Dependency confusion most commonly exploits transitive dependencies, because those are the ones developers don't look at. If your internal library is called com.yourcompany.spark:spark-udfs, any project that depends on a downstream library that depends on spark-udfs is pulling it transitively. Use dependencyOverrides to force the version from your repository manager for every artifact in your groupId, regardless of whatever version any transitive dependency requests.

// build.sbt — force internal versions for your groupId
dependencyOverrides ++= Seq(
  "com.yourcompany.spark" %% "spark-udfs" % "1.4.2",
  "com.yourcompany.spark" %% "spark-connectors" % "0.7.1",
  "com.yourcompany.schemas" %% "event-schemas" % "3.2.0"
)

dependencyOverrides forces the revision without adding a direct dependency. An attacker who publishes com.yourcompany.spark:spark-udfs_2.13:9.9.9 to Central cannot win a conflict-resolution battle because the override pins to 1.4.2 explicitly.

A Minimum Viable Configuration

If you do nothing else after reading this, do these three things:

Create ~/.sbt/repositories on your build agents pointing at your Nexus/Artifactory/CodeArtifact group repository, and launch sbt with -Dsbt.override.build.repos=true.
Add a routing rule on the public-repo proxy that blocks your organization's groupId prefix.
Change resolvers += "Internal" at ... to externalResolvers := Seq("Internal" at ...) in every internal Spark project.

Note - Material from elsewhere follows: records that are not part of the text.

import Mathlib
import HarnessLib
import HarnessLib.Audit
import Summits.HodgeConjecture.Statement
import Summits.HodgeConjecture.HodgeConjecture.Theorems.Ring2AbelianAllWeilCellsAnchored
import Summits.HodgeConjecture.HodgeConjecture.Theorems.Ring2HypothesesWeilDiscriminantHolds
import Summits.HodgeConjecture.HodgeConjecture.Theorems.Ring2AbelianAllWeilSignCells
import Summits.HodgeConjecture.HodgeConjecture.Theorems.Ring2AbelianAllWeilCellsAnchorPointed
import HarnessLib.Audit.Status.Attr
include hu hB hf hfc hfB in
/-- **(R′) The rotation estimate**:
`R ∫ Ω (∂_θu)² ≤ (∫(H̃u)²)^{1/2} (∫|x|²|∇u|²)^{1/2} + λ ∫|x|²|∇u|² + δ ∫|x|²u²` (`λ, δ ≥ 0`). [folklore] -/
theorem oddAttenuation_rotation_estimate (hlam : 0 ≤ lam) (hδ : 0 ≤ δ) :
    R * ∫ x, (8 * Real.pi)⁻¹ * burgersPhi (‖x‖ ^ 2 / 4) * fderiv ℝ u x (perp x) ^ 2 ≤
      Real.sqrt (∫ x, f x ^ 2) * Real.sqrt (∫ x, ‖x‖ ^ 2 * (fderiv ℝ u x (EuclideanSpace.single 0 1) ^ 2 +
        fderiv ℝ u x (EuclideanSpace.single 1 1) ^ 2)) +
      lam * (∫ x, ‖x‖ ^ 2 * (fderiv ℝ u x (EuclideanSpace.single 0 1) ^ 2 +
        fderiv ℝ u x (EuclideanSpace.single 1 1) ^ 2)) + δ * ∫ x, ‖x‖ ^ 2 * u x ^ 2 := by
  have hid := oddAttenuation_rotation_identity hu hB hf
  have hU := gaussDecay_self hB
  have hUθ := gaussDecay_fderiv_perp hB
  have hcθ := continuous_fderiv_perp_of_contDiff_two hu
  have hU0 := gaussDecay_fderiv_apply hB (EuclideanSpace.single 0 1)
  have hU1 := gaussDecay_fderiv_apply hB (EuclideanSpace.single 1 1)
  -- integrability
  have if2 : Integrable fun x => f x ^ 2 :=
    integrable_of_gaussDecay (by norm_num) (hfc.pow 2)
      (gaussDecay_of_le_poly_mul_mul (polyBound_const 1) hfB hfB fun x => abs_sq_le_one_mul _)
  have iθ2 : Integrable fun x => fderiv ℝ u x (perp x) ^ 2 :=
    integrable_of_gaussDecay (by norm_num) (hcθ.pow 2)
      (gaussDecay_of_le_poly_mul_mul (polyBound_const 1) hUθ hUθ fun x => abs_sq_le_one_mul _)
  have ifθ : Integrable fun x => f x * fderiv ℝ u x (perp x) :=
    integrable_of_gaussDecay (by norm_num) (hfc.mul hcθ)
      (gaussDecay_of_le_poly_mul_mul (polyBound_const 1) hfB hUθ fun x => by rw [abs_mul, abs_one, one_mul])
  have iW : Integrable fun x => ‖x‖ ^ 2 * (fderiv ℝ u x (EuclideanSpace.single 0 1) ^ 2 +
      fderiv ℝ u x (EuclideanSpace.single 1 1) ^ 2) :=
    integrable_of_gaussDecay (by norm_num)
      ((continuous_norm.pow 2).mul ((continuous_fderiv_apply_of_contDiff_two hu _).pow 2 |>.add
        ((continuous_fderiv_apply_of_contDiff_two hu _).pow 2)))
      (gaussDecay_of_le_add
        (gaussDecay_of_le_poly_mul_mul polyBound_norm_sq hU0 hU0
          (H := fun x => ‖x‖ ^ 2 * fderiv ℝ u x (EuclideanSpace.single 0 1) ^ 2) fun x => abs_mul_sq_le _ _)
        (gaussDecay_of_le_poly_mul_mul polyBound_norm_sq hU1 hU1
          (H := fun x => ‖x‖ ^ 2 * fderiv ℝ u x (EuclideanSpace.single 1 1) ^ 2) fun x => abs_mul_sq_le _ _)
        fun x => by rw [mul_add]; exact abs_add_le _ _)
  have iB : Integrable fun x => x 0 * fderiv ℝ u x (EuclideanSpace.single 0 1) * fderiv ℝ u x (perp x) :=
    integrable_of_gaussDecay (by norm_num)
      (((contDiff_coord 0 (n := 0)).continuous.mul (continuous_fderiv_apply_of_contDiff_two hu _)).mul hcθ)
      (gaussDecay_of_le_poly_mul_mul (polyBound_coord 0) hU0 hUθ fun x => by rw [abs_mul, abs_mul])
  have iX : Integrable fun x => ‖x‖ ^ 2 * u x ^ 2 :=
    integrable_of_gaussDecay (by norm_num) ((continuous_norm.pow 2).mul (hu.continuous.pow 2))
      (gaussDecay_of_le_poly_mul_mul polyBound_norm_sq hU hU fun x => abs_mul_sq_le _ _)
  have i01 : Integrable fun x => x 0 * x 1 * u x ^ 2 :=
    integrable_of_gaussDecay (by norm_num)
      ((((contDiff_coord 0 (n := 0)).continuous.mul (contDiff_coord 1 (n := 0)).continuous)).mul
        (hu.continuous.pow 2))
      (gaussDecay_of_le_poly_mul_mul (polyBound_of_le_mul (polyBound_coord 0) (polyBound_coord 1)
        fun x => (abs_mul _ _).le) hU hU fun x => abs_mul_sq_le _ _)
  -- (a) Cauchy–Schwarz and `∫ (∂_θu)² ≤ ∫ |x|²|∇u|²`
  have hCS := abs_integral_mul_le_sqrt_mul_sqrt if2 iθ2 ifθ
  have hθW : ∫ x, fderiv ℝ u x (perp x) ^ 2 ≤ ∫ x, ‖x‖ ^ 2 * (fderiv ℝ u x (EuclideanSpace.single 0 1) ^ 2 +
      fderiv ℝ u x (EuclideanSpace.single 1 1) ^ 2) :=
    integral_mono iθ2 iW fun x => sq_fderiv_perp_le_norm_sq_mul u x
  have ha : -(∫ x, f x * fderiv ℝ u x (perp x)) ≤
      Real.sqrt (∫ x, f x ^ 2) * Real.sqrt (∫ x, ‖x‖ ^ 2 * (fderiv ℝ u x (EuclideanSpace.single 0 1) ^ 2 +
        fderiv ℝ u x (EuclideanSpace.single 1 1) ^ 2)) :=
    ((neg_le_abs _).trans hCS).trans
      (mul_le_mul_of_nonneg_left (Real.sqrt_le_sqrt hθW) (Real.sqrt_nonneg _))
  -- (b) the strain pairing
  have hb : |∫ x, x 0 * fderiv ℝ u x (EuclideanSpace.single 0 1) * fderiv ℝ u x (perp x)| ≤
      ∫ x, ‖x‖ ^ 2 * (fderiv ℝ u x (EuclideanSpace.single 0 1) ^ 2 + fderiv ℝ u x (EuclideanSpace.single 1 1) ^ 2) :=
    (abs_integral_le_integral_abs (μ := volume)).trans
      (integral_mono iB.abs iW fun x => abs_coord_fderiv_mul_fderiv_perp_le u x)
  -- (c) the potential commutator
  have hc : |∫ x, x 0 * x 1 * u x ^ 2| ≤ ∫ x, ‖x‖ ^ 2 * u x ^ 2 :=
    (abs_integral_le_integral_abs (μ := volume)).trans
      (integral_mono i01.abs iX fun x => by
        change |x 0 * x 1 * u x ^ 2| ≤ ‖x‖ ^ 2 * u x ^ 2
        rw [abs_mul, abs_of_nonneg (sq_nonneg (u x))]
        exact mul_le_mul_of_nonneg_right (abs_mul_apply_le_norm_sq x) (sq_nonneg _))
  have hb' := (le_abs_self _).trans hb
  have hc' := (neg_le_abs _).trans hc
  nlinarith [mul_le_mul_of_nonneg_left hb' hlam, mul_le_mul_of_nonneg_left hc' hδ]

That's a one-afternoon change for most teams and it takes dependency confusion from "one motivated attacker away" to "would require a compromise of our repository manager, which is a different and much harder attack."

The Larger Point

Dependency confusion is not a novel vulnerability. It's a consequence of a design decision baked into most build tools: merge results from all configured sources, resolve conflicts by picking the highest version. That decision is great for developer ergonomics and terrible for security when one of those sources is a self-service public registry.

Spark platforms concentrate an unusual amount of privilege in a small number of JVMs. The Spark driver often has read access to the entire lakehouse and write access to the pipelines that feed production dashboards. Treating dependency resolution as a trust boundary — not a convenience — is the cost of running that kind of platform safely. Most teams have not paid that cost yet. It's a small bill to pick up now; it's a very large bill if an attacker picks it up first.